--- Records for processing ---

import Mathlib
import Summits.Ventures.PercRepro2.CrossAPrimePendantReduce

/-!
# The pendant-mark reduction, II: the rule, and the two unconditional cases `w = v`, `w = a₁`
(blind cell PercRepro2, p5 g37; S4 §2.4 (s) addendum 43)

`CrossAPrimePendantReduce.crossC_pendant_lower_bound` bounds `crossC(p; π)` at the pair `(o, b)`,
for a mark `b` with exactly the edges `f = {b, w}`, `g = {a₂, b}`, from below by
`β(1 − r)(1 − βr)·crossC(p⁰⁰; π)(o, w) + β²r(1 − r)·M_g`.  So
(**`crossA'so_nonneg_of_pendant_reduce`**) `0 ≤ crossA′so` at `(o, b)` follows from the crux at
`(o, w)` on the graph without `b` and from `M_g ≥ 0`.  For `w = v` both are theorems — the crux at
`(o, v)` is `y·(πx − xv) ≥ 0` (every route mass with `v ∈ K` vanishes) and
`M_g = Z¹¹(πx⁰⁰ − xv⁰⁰) + π·x¹¹·y⁰⁰ ≥ 0` (under `p¹¹` the sure path `a₂–b–v` kills every route
mass); for `w = a₁` both sides vanish (`a₁ ∉ K` on `Q`; under `p¹¹` the sure path `a₂–b–a₁` empties
`Q`).  Hence **`crossA'so_nonneg_of_pendant_mark_at_v`** and
**`crossA'so_nonneg_of_pendant_mark_at_a1`** hold for EVERY graph otherwise; `crossA'so_swap`
exchanges `o` and `b`, giving the same for `o` hanging off `v`, `a₁` or `b`.  Own work; standard
axioms.
-/

namespace Summit.Ventures.PercRepro2

open LeafRowPendantRootSO CrossAPrimeA2Route CrossAPrimeSupport CrossAPrimeA2Induction
  CrossAPrimeA2VEdge CrossAPrimeIsolatedFlip CrossAPrimeMarkAtV CrossAPrimePendantMark
  CrossAPrimePendantReduce

namespace CrossAPrimePendantReduceCases

section Swap

variable {V : Type*} {E : Type*} [Fintype E] [DecidableEq E] {R : Type*} [Field R]
variable {ends : E → Sym2 V}

/-- `crossA′so` is symmetric in the two marks `o`, `b`. -/
lemma crossA'so_swap (p : E → R) (o a₁ a₂ v b : V) :
    crossA'so p ends o a₁ a₂ v b = crossA'so p ends b a₁ a₂ v o := by
  unfold crossA'so
  rw [Set.inter_comm (connEvent ends a₂ o) (connEvent ends a₂ b)]
  ring

end Swap

section Cases

variable {V : Type*} {E : Type*} [Fintype E] [DecidableEq E] [Fintype V] [DecidableEq V]
  {R : Type*} [Field R] [LinearOrder R] [IsStrictOrderedRing R]
variable {ends : E → Sym2 V}

omit [DecidableEq V] in
/-- **The pendant-mark reduction rule.**  If the crux holds at the pair `(o, w)` on the graph
without `b` (at the constant `π = P_p(a₁ ↔ v)`) and the mixed coin term is nonnegative, then
`0 ≤ crossA′so` at the pair `(o, b)`. -/
theorem crossA'so_nonneg_of_pendant_reduce (p : E → R) (hp : IsProbVec p) {f g : E}
    {o a₁ a₂ v b w : V} (hf : ends f = s(b, w)) (hg : ends g = s(a₂, b))
    (hb : ∀ e, b ∈ ends e → e = f ∨ e = g) (hfg : f ≠ g)
    (hba₁ : a₁ ≠ b) (hba₂ : a₂ ≠ b) (hbo : o ≠ b) (hbv : v ≠ b) (hbw : w ≠ b)
    (hcrux : 0 ≤ crossC (Function.update (Function.update p f 0) g 0)
      (prob p (connEvent ends a₁ v)) ends o a₁ a₂ v w)
    (hmixed : 0 ≤ crossPatC (Function.update (Function.update p f 1) g 0)
        (Function.update (Function.update p f 1) g 1) (prob p (connEvent ends a₁ v))
        ends o a₁ a₂ v b +
      crossPatC (Function.update (Function.update p f 1) g 1)
        (Function.update (Function.update p f 1) g 0) (prob p (connEvent ends a₁ v))
        ends o a₁ a₂ v b) :
    0 ≤ crossA'so p ends o a₁ a₂ v b := by
  rw [crossA'so_eq_crossC]
  refine le_trans ?_ (crossC_pendant_lower_bound (ends := ends) p hp hf hg hb hfg hba₁ hba₂ hbo
    hbv hbw)
  have hβ0 : 0 ≤ p f := hp.nonneg f
  have hr0 : 0 ≤ p g := hp.nonneg g
  have hr1 : 0 ≤ 1 - p g := by linarith [hp.le_one g]
  have hβr : 0 ≤ 1 - p f * p g := by nlinarith [hp.le_one f, hp.le_one g]
  have t1 : 0 ≤ p f * (1 - p g) * (1 - p f * p g) *
      crossC (Function.update (Function.update p f 0) g 0) (prob p (connEvent ends a₁ v))
        ends o a₁ a₂ v w :=
    mul_nonneg (mul_nonneg (mul_nonneg hβ0 hr1) hβr) hcrux
  have t2 := mul_nonneg (mul_nonneg (sq_nonneg (p f)) (mul_nonneg hr0 hr1)) hmixed
  linarith

omit [Fintype V] [DecidableEq V] [LinearOrder R] [IsStrictOrderedRing R] in
/-- On the support of `p[f ↦ 1][g ↦ 1]` with `f = {b, v}`, `g = {a₂, b}`: `a₂ ↔ v` surely, so the
route masses vanish. -/
lemma prob_f1g1_Q_L_eq_zero (p : E → R) {f g : E} {a₁ a₂ v b : V} (hf : ends f = s(b, v))
    (hg : ends g = s(a₂, b)) (hfg : f ≠ g) (A : Set (Config E)) :
    prob (Function.update (Function.update p f 1) g 1)
      (avoidAll ends a₂ {a₁} ∩ (connEvent ends a₁ v ∩ A)) = 0 := by
  rw [← prob_inter_supp]
  have : avoidAll ends a₂ {a₁} ∩ (connEvent ends a₁ v ∩ A) ∩
      supp (Function.update (Function.update p f 1) g 1) = ∅ := by
    ext ω
    refine ⟨fun h => ?_, fun h => absurd h (Set.notMem_empty ω)⟩
    obtain ⟨⟨hQ, hL, -⟩, hs⟩ := h
    have hav : Conn ends ω a₂ v := by
      refine conn_trans (conn_of_openAdj ⟨g, (hs g).1 (by simp), hg⟩)
        (conn_of_openAdj ⟨f, (hs f).1 ?_, hf⟩)
      rw [Function.update_of_ne hfg, Function.update_self]
    exact (hQ a₁ (Finset.mem_singleton_self a₁) (conn_trans hav (conn_symm hL))).elim
  rw [this, prob_empty]

omit [DecidableEq V] in
/-- **A mark hanging off `v`**: `b` has exactly the edges `f = {b, v}` and the coin `g = {a₂, b}`;
then `0 ≤ crossA′so` for every graph otherwise. -/
theorem crossA'so_nonneg_of_pendant_mark_at_v (p : E → R) (hp : IsProbVec p) {f g : E}
    {o a₁ a₂ v b : V} (hf : ends f = s(b, v)) (hg : ends g = s(a₂, b))
    (hb : ∀ e, b ∈ ends e → e = f ∨ e = g) (hfg : f ≠ g)
    (hba₁ : a₁ ≠ b) (hba₂ : a₂ ≠ b) (hbo : o ≠ b) (hbv : v ≠ b) :
    0 ≤ crossA'so p ends o a₁ a₂ v b := by
  classical
  refine crossA'so_nonneg_of_pendant_reduce (ends := ends) p hp hf hg hb hfg hba₁ hba₂ hbo hbv hbv
    ?_ ?_
  · -- the crux at `(o, v)` on the graph without `b`: `y·(π x − xv) ≥ 0`
    set p00 := Function.update (Function.update p f 0) g 0 with hp00
    have hq00 : IsProbVec p00 := (hp.update f le_rfl zero_le_one).update g le_rfl zero_le_one
    obtain ⟨h0, hD⟩ := prob_Q_L_vH_eq_zero (ends := ends) p00 a₁ a₂ v
    have hxv := prob_Q_L_le (ends := ends) p00 hq00 (adm_pi_f0g0 (ends := ends) p hp f g a₁ a₂ v) o
    have hy : 0 ≤ prob p00 (avoidAll ends a₂ {a₁} ∩ connEvent ends a₂ v) := prob_nonneg hq00 _
    unfold crossC
    rw [Q_L_swap, hD o, h0]
    nlinarith [mul_le_mul_of_nonneg_left hxv hy]
  · -- the mixed coin term: every route mass of `p¹¹` vanishes and `D⁰⁰ = yv⁰⁰ = 0`
    set p00 := Function.update (Function.update p f 0) g 0 with hp00
    set p10 := Function.update (Function.update p f 1) g 0 with hp10
    set p11 := Function.update (Function.update p f 1) g 1 with hp11
    have hq00 : IsProbVec p00 := (hp.update f le_rfl zero_le_one).update g le_rfl zero_le_one
    have hq10 : IsProbVec p10 := (hp.update f zero_le_one le_rfl).update g le_rfl zero_le_one
    have hq11 : IsProbVec p11 := (hp.update f zero_le_one le_rfl).update g zero_le_one le_rfl
    have z1 := prob_f1g1_Q_L_eq_zero (ends := ends) (a₁ := a₁) p hf hg hfg (connEvent ends a₂ o)
    have z2 := prob_f1g1_Q_L_eq_zero (ends := ends) (a₁ := a₁) p hf hg hfg
      (connEvent ends a₂ o ∩ connEvent ends a₂ b)
    have z3 := prob_f1g1_Q_L_eq_zero (ends := ends) (a₁ := a₁) p hf hg hfg (connEvent ends a₂ b)
    obtain ⟨-, hD10⟩ := prob_Q_L_vH_eq_zero (ends := ends) p10 a₁ a₂ v
    have hyv10 : prob p10 (avoidAll ends a₂ {a₁} ∩ (connEvent ends a₁ v ∩ connEvent ends a₂ b)) = 0 := by
      rw [← Set.inter_assoc, prob_f1g0_bH_eq_wH (ends := ends) p hf hfg, Set.inter_assoc]
      exact (prob_Q_L_vH_eq_zero (ends := ends) p10 a₁ a₂ v).1
    have hD10' : prob p10 (avoidAll ends a₂ {a₁} ∩
        (connEvent ends a₁ v ∩ (connEvent ends a₂ o ∩ connEvent ends a₂ b))) = 0 := by
      rw [← Set.inter_assoc, ← Set.inter_assoc, prob_f1g0_bH_eq_wH (ends := ends) p hf hfg,
        Set.inter_assoc, Set.inter_assoc, Q_L_swap]
      exact hD10 o
    have hm10 : ∀ A : Set (Config E), (∀ ω : Config E, (∀ e, b ∈ ends e → ω e = false) →
        (Function.update ω f true ∈ A ↔ ω ∈ A)) → prob p10 A = prob p00 A :=
      fun A hA => prob_g0f1_eq_g0f0 (ends := ends) p hb hfg A hA
    have flipf : ∀ ω : Config E, (∀ e, b ∈ ends e → ω e = false) →
        ((Function.update ω f true ∈ avoidAll ends a₂ {a₁} ↔ ω ∈ avoidAll ends a₂ {a₁}) ∧
          (Function.update ω f true ∈ connEvent ends a₂ o ↔ ω ∈ connEvent ends a₂ o) ∧
          (Function.update ω f true ∈ connEvent ends a₁ v ↔ ω ∈ connEvent ends a₁ v) ∧
          (Function.update ω f true ∈ connEvent ends a₂ v ↔ ω ∈ connEvent ends a₂ v)) :=
      fun ω hiso => flipf_iff_of_isolated (o := o) (v := v) (a₂ := a₂) hf hiso hba₁ hba₂ hbo hbv hbv
    have hx10 : prob p10 (avoidAll ends a₂ {a₁} ∩ connEvent ends a₂ o) =
        prob p00 (avoidAll ends a₂ {a₁} ∩ connEvent ends a₂ o) :=
      hm10 _ (fun ω hiso => by simp only [Set.mem_inter_iff, (flipf ω hiso).1, (flipf ω hiso).2.1])
    have hxv10 : prob p10 (avoidAll ends a₂ {a₁} ∩ (connEvent ends a₁ v ∩ connEvent ends a₂ o)) =
        prob p00 (avoidAll ends a₂ {a₁} ∩ (connEvent ends a₁ v ∩ connEvent ends a₂ o)) :=
      hm10 _ (fun ω hiso => by
        simp only [Set.mem_inter_iff, (flipf ω hiso).1, (flipf ω hiso).2.1, (flipf ω hiso).2.2.1])
    have hxvπ : prob p00 (avoidAll ends a₂ {a₁} ∩ (connEvent ends a₁ v ∩ connEvent ends a₂ o)) ≤
        prob p (connEvent ends a₁ v) * prob p00 (avoidAll ends a₂ {a₁} ∩ connEvent ends a₂ o) :=
      prob_Q_L_le (ends := ends) p00 hq00 (adm_pi_f0g0 (ends := ends) p hp f g a₁ a₂ v) o
    have hy11 : 0 ≤ prob p11 (avoidAll ends a₂ {a₁} ∩ connEvent ends a₂ b) := prob_nonneg hq11 _
    have hx11 : 0 ≤ prob p11 (avoidAll ends a₂ {a₁} ∩ connEvent ends a₂ o) := prob_nonneg hq11 _
    have hy10 : 0 ≤ prob p10 (avoidAll ends a₂ {a₁} ∩ connEvent ends a₂ b) := prob_nonneg hq10 _
    have hπ : 0 ≤ prob p (connEvent ends a₁ v) := prob_nonneg hp _
    unfold crossPatC
    rw [z1, z2, z3, hyv10, hD10', hx10, hxv10]
    nlinarith [mul_le_mul_of_nonneg_left hxvπ hy11, mul_nonneg hπ (mul_nonneg hx11 hy10)]

omit [Fintype V] [DecidableEq V] [LinearOrder R] [IsStrictOrderedRing R] in
/-- `Q ∩ A ∩ {a₁ ∈ K} = ∅`. -/
lemma prob_Q_a1H_eq_zero (p : E → R) (a₁ a₂ : V) (A : Set (Config E)) :
    prob p (avoidAll ends a₂ {a₁} ∩ (A ∩ connEvent ends a₂ a₁)) = 0 := by
  have : avoidAll ends a₂ {a₁} ∩ (A ∩ connEvent ends a₂ a₁) = ∅ := by
    ext ω
    simp only [Set.mem_inter_iff, Set.mem_empty_iff_false, iff_false, not_and]
    intro hQ _ hc
    exact hQ a₁ (Finset.mem_singleton_self a₁) hc
  rw [this, prob_empty]

omit [DecidableEq V] in
/-- **A mark hanging off `a₁`**: `b` has exactly the edges `f = {b, a₁}` and the coin `g = {a₂, b}`;
then `0 ≤ crossA′so` for every graph otherwise. -/
theorem crossA'so_nonneg_of_pendant_mark_at_a1 (p : E → R) (hp : IsProbVec p) {f g : E}
    {o a₁ a₂ v b : V} (hf : ends f = s(b, a₁)) (hg : ends g = s(a₂, b))
    (hb : ∀ e, b ∈ ends e → e = f ∨ e = g) (hfg : f ≠ g)
    (hba₁ : a₁ ≠ b) (hba₂ : a₂ ≠ b) (hbo : o ≠ b) (hbv : v ≠ b) :
    0 ≤ crossA'so p ends o a₁ a₂ v b := by
  classical
  refine crossA'so_nonneg_of_pendant_reduce (ends := ends) p hp hf hg hb hfg hba₁ hba₂ hbo hbv hba₁
    ?_ ?_
  · -- the crux at `(o, a₁)` on the graph without `b` vanishes
    set p00 := Function.update (Function.update p f 0) g 0 with hp00
    have h1 := prob_Q_a1H_eq_zero (ends := ends) p00 a₁ a₂ Set.univ
    have h2 := prob_Q_a1H_eq_zero (ends := ends) p00 a₁ a₂ (connEvent ends a₁ v)
    have h3 := prob_Q_a1H_eq_zero (ends := ends) p00 a₁ a₂
      (connEvent ends a₁ v ∩ connEvent ends a₂ o)
    rw [Set.univ_inter] at h1
    rw [Set.inter_assoc] at h3
    unfold crossC
    rw [h1, h2, h3]
    ring_nf
    exact le_refl 0
  · -- the mixed coin term vanishes: `p¹¹` has `a₂ ↔ a₁` surely, and `a₁ ∉ K` on `Q`
    set p10 := Function.update (Function.update p f 1) g 0 with hp10
    set p11 := Function.update (Function.update p f 1) g 1 with hp11
    have hQ11 : ∀ A : Set (Config E), prob p11 (avoidAll ends a₂ {a₁} ∩ A) = 0 := by
      intro A
      rw [← prob_inter_supp]
      have : avoidAll ends a₂ {a₁} ∩ A ∩ supp p11 = ∅ := by
        ext ω
        refine ⟨fun h => ?_, fun h => absurd h (Set.notMem_empty ω)⟩
        obtain ⟨⟨hQ, -⟩, hs⟩ := h
        have hav : Conn ends ω a₂ a₁ := by
          refine conn_trans (conn_of_openAdj ⟨g, (hs g).1 (by rw [hp11]; simp), hg⟩)
            (conn_of_openAdj ⟨f, (hs f).1 ?_, hf⟩)
          rw [hp11, Function.update_of_ne hfg, Function.update_self]
        exact (hQ a₁ (Finset.mem_singleton_self a₁) hav).elim
      rw [this, prob_empty]
    have hZ11 : prob p11 (avoidAll ends a₂ {a₁}) = 0 := by
      have := hQ11 Set.univ
      rwa [Set.inter_univ] at this
    have hy10 : prob p10 (avoidAll ends a₂ {a₁} ∩ connEvent ends a₂ b) = 0 := by
      rw [prob_f1g0_bH_eq_wH (ends := ends) p hf hfg]
      have := prob_Q_a1H_eq_zero (ends := ends) p10 a₁ a₂ Set.univ
      rwa [Set.univ_inter] at this
    have hyv10 : prob p10 (avoidAll ends a₂ {a₁} ∩ (connEvent ends a₁ v ∩ connEvent ends a₂ b)) = 0 := by
      rw [← Set.inter_assoc, prob_f1g0_bH_eq_wH (ends := ends) p hf hfg, Set.inter_assoc]
      exact prob_Q_a1H_eq_zero (ends := ends) p10 a₁ a₂ _
    have hD10 : prob p10 (avoidAll ends a₂ {a₁} ∩
        (connEvent ends a₁ v ∩ (connEvent ends a₂ o ∩ connEvent ends a₂ b))) = 0 := by
      rw [← Set.inter_assoc, ← Set.inter_assoc, prob_f1g0_bH_eq_wH (ends := ends) p hf hfg,
        Set.inter_assoc (avoidAll ends a₂ {a₁}) (connEvent ends a₁ v) (connEvent ends a₂ o),
        Set.inter_assoc]
      exact prob_Q_a1H_eq_zero (ends := ends) p10 a₁ a₂ _
    unfold crossPatC
    rw [hZ11, hQ11, hQ11, hQ11, hQ11, hQ11, hy10, hyv10, hD10]
    ring_nf
    exact le_refl 0

omit [DecidableEq V] in
/-- The swapped form: `o` hanging off `v` through a coin-bridge. -/
theorem crossA'so_nonneg_of_pendant_o_at_v (p : E → R) (hp : IsProbVec p) {f g : E}
    {o a₁ a₂ v b : V} (hf : ends f = s(o, v)) (hg : ends g = s(a₂, o))
    (ho : ∀ e, o ∈ ends e → e = f ∨ e = g) (hfg : f ≠ g)
    (hoa₁ : a₁ ≠ o) (hoa₂ : a₂ ≠ o) (hob : b ≠ o) (hov : v ≠ o) :
    0 ≤ crossA'so p ends o a₁ a₂ v b := by
  rw [crossA'so_swap]
  exact crossA'so_nonneg_of_pendant_mark_at_v (ends := ends) p hp hf hg ho hfg hoa₁ hoa₂ hob hov

omit [DecidableEq V] in
/-- The swapped form: `o` hanging off `a₁` through a coin-bridge. -/
theorem crossA'so_nonneg_of_pendant_o_at_a1 (p : E → R) (hp : IsProbVec p) {f g : E}
    {o a₁ a₂ v b : V} (hf : ends f = s(o, a₁)) (hg : ends g = s(a₂, o))
    (ho : ∀ e, o ∈ ends e → e = f ∨ e = g) (hfg : f ≠ g)
    (hoa₁ : a₁ ≠ o) (hoa₂ : a₂ ≠ o) (hob : b ≠ o) (hov : v ≠ o) :
    0 ≤ crossA'so p ends o a₁ a₂ v b := by
  rw [crossA'so_swap]
  exact crossA'so_nonneg_of_pendant_mark_at_a1 (ends := ends) p hp hf hg ho hfg hoa₁ hoa₂ hob hov

omit [DecidableEq V] in
/-- The swapped form of `CrossAPrimePendantMark`: `o` hanging off `b` through a coin-bridge. -/
theorem crossA'so_nonneg_of_pendant_o_at_b (p : E → R) (hp : IsProbVec p) {f g : E}
    {o a₁ a₂ v b : V} (hf : ends f = s(o, b)) (hg : ends g = s(a₂, o))
    (ho : ∀ e, o ∈ ends e → e = f ∨ e = g) (hfg : f ≠ g)
    (hoa₁ : a₁ ≠ o) (hoa₂ : a₂ ≠ o) (hob : b ≠ o) (hov : v ≠ o) :
    0 ≤ crossA'so p ends o a₁ a₂ v b := by
  rw [crossA'so_swap]
  exact crossA'so_nonneg_of_pendant_mark (ends := ends) p hp hf hg ho hfg hoa₁ hoa₂ hob hov

end Cases

end CrossAPrimePendantReduceCases

end Summit.Ventures.PercRepro2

---

Exercise goal
From the records above, transcribe without alteration every line from the one with "CrossAPrimeA2VEdge CrossAPrimeIsolatedFlip CrossAPrimeMarkAtV" to the one with "R] [LinearOrder R] [IsStrictOrderedRing R]", inclusive.

Exercise result
  CrossAPrimeA2VEdge CrossAPrimeIsolatedFlip CrossAPrimeMarkAtV CrossAPrimePendantMark
  CrossAPrimePendantReduce

namespace CrossAPrimePendantReduceCases

section Swap

variable {V : Type*} {E : Type*} [Fintype E] [DecidableEq E] {R : Type*} [Field R]
variable {ends : E → Sym2 V}

/-- `crossA′so` is symmetric in the two marks `o`, `b`. -/
lemma crossA'so_swap (p : E → R) (o a₁ a₂ v b : V) :
    crossA'so p ends o a₁ a₂ v b = crossA'so p ends b a₁ a₂ v o := by
  unfold crossA'so
  rw [Set.inter_comm (connEvent ends a₂ o) (connEvent ends a₂ b)]
  ring

end Swap

section Cases

variable {V : Type*} {E : Type*} [Fintype E] [DecidableEq E] [Fintype V] [DecidableEq V]
  {R : Type*} [Field R] [LinearOrder R] [IsStrictOrderedRing R]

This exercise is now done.